__DATA SECTION__.
import Literature.Analysis.FluidPDE.NSSereginEnergyLine
import Literature.Analysis.FluidPDE.LocalLerayPressureBoundHolds
import Literature.Analysis.FluidPDE.CriticalRegularityScaling
import Literature.Analysis.FluidPDE.ForwardDSSLocalLeray
import HarnessLib

/-!
# Seregin's `L³` blow-up criterion for energy solutions: the inputs of the uniform initial layer
# (Seregin 2012, §2, (2.5)–(2.8)) for local energy solutions with `L³` data on short strips

Analysis/FluidPDE proof file (theorems only: no definition, no named fact, no `sorry`) on the
line of `Literature.Analysis.FluidPDE.seregin_L3_blowup` (**ns.S08**; Seregin 2012, Thm. 1.1),
continuing `NSSereginEnergyLine.lean`, whose conditional theorem `seregin_L3_blowup_of_layer`
leaves one hypothesis: the uniform initial layer of local energy solutions with `L³` data on
short strips (Jia–Šverák 2013, Lemma 8 = Seregin 2012, (2.13), on a slab). The layer estimate is
a Grönwall argument on the local energy inequality of the caloric remainder whose *inputs* are
a priori bounds on parabolic cylinders `(0,T) × B(x₀, R)`: local energies, dissipation, and the
renormalised pressure (Seregin 2012, (2.6)–(2.8): "we may decompose the pressure in the same way
as it has been done in [KS] … `p^{(k)}_{x₀} ≡ p^{(k)} − c^{(k)}_{x₀}(t)`" with the bounds (2.7),
(2.8); Jia–Šverák 2013, Cor. 1). This file supplies them for the slab class from the tree:

* `exists_cylinder_inputs_of_L3_data` — for `R > 0` there is `S₀(M) ∈ (0,1]` and, for every
  `0 < T ≤ S₀(M)`, a finite constant `E = E(M, T, R)` such that every local energy solution
  `(v, π)` with unit viscosity on `ℝ³ × (0, T)` whose datum `a ∈ L³` has `‖a‖₃ ≤ M` admits, about
  every centre `x₀`, a gauge `c ∈ L^{3/2}(0,T)` (measurable) for which `(v, π − c)` is again a local
  Leray solution on the slab and `∫_{B(x₀,R)} |v(t)|² ≤ E` (a.e. `t`),
  `∫₀ᵀ∫_{B(x₀,R)} |∇v|² ≤ E`, `∫₀ᵀ∫_{B(x₀,R)} |π − c|^{3/2} ≤ E` (unit-ball bounds
  `exists_localEnergy_bounds_of_L3_data` + a finite cover, `Seregin2014Limit.exists_cover_const`;
  the gauge is Kang–Miura–Tsai's, `kangMiuraTsai_local_pressure_bound_holds`, Lemma 3.4 = (2.6)).

## References

* G. Seregin, Comm. Math. Phys. 312 (2012) 833–845 = arXiv:1104.3615, §2 (2.5)–(2.8).
  [Seregin2012CMP]
* H. Jia, V. Šverák, SIAM J. Math. Anal. 45 (2013) = arXiv:1201.1592, Cor. 1, Lemma 8.
  [JiaSverak2013]
* K. Kang, H. Miura, T.-P. Tsai, IMRN 2021 = arXiv:1812.10509, Lemmas 3.4–3.5. [KangMiuraTsai2020]
-/

noncomputable section

open MeasureTheory TopologicalSpace Set Function Filter Metric
open _root_.Topology
open scoped ENNReal NNReal RealInnerProductSpace

namespace Literature.Analysis.FluidPDE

__PROBLEM TO SOLVE__. Lines wanted from the listing above: the line with "Analysis/FluidPDE proof file" up to and including the line with "short strips (Jia–Šverák". Please write them out exactly, adding nothing else.

__TASK OUTPUT__.
Analysis/FluidPDE proof file (theorems only: no definition, no named fact, no `sorry`) on the
line of `Literature.Analysis.FluidPDE.seregin_L3_blowup` (**ns.S08**; Seregin 2012, Thm. 1.1),
continuing `NSSereginEnergyLine.lean`, whose conditional theorem `seregin_L3_blowup_of_layer`
leaves one hypothesis: the uniform initial layer of local energy solutions with `L³` data on
short strips (Jia–Šverák 2013, Lemma 8 = Seregin 2012, (2.13), on a slab). The layer estimate is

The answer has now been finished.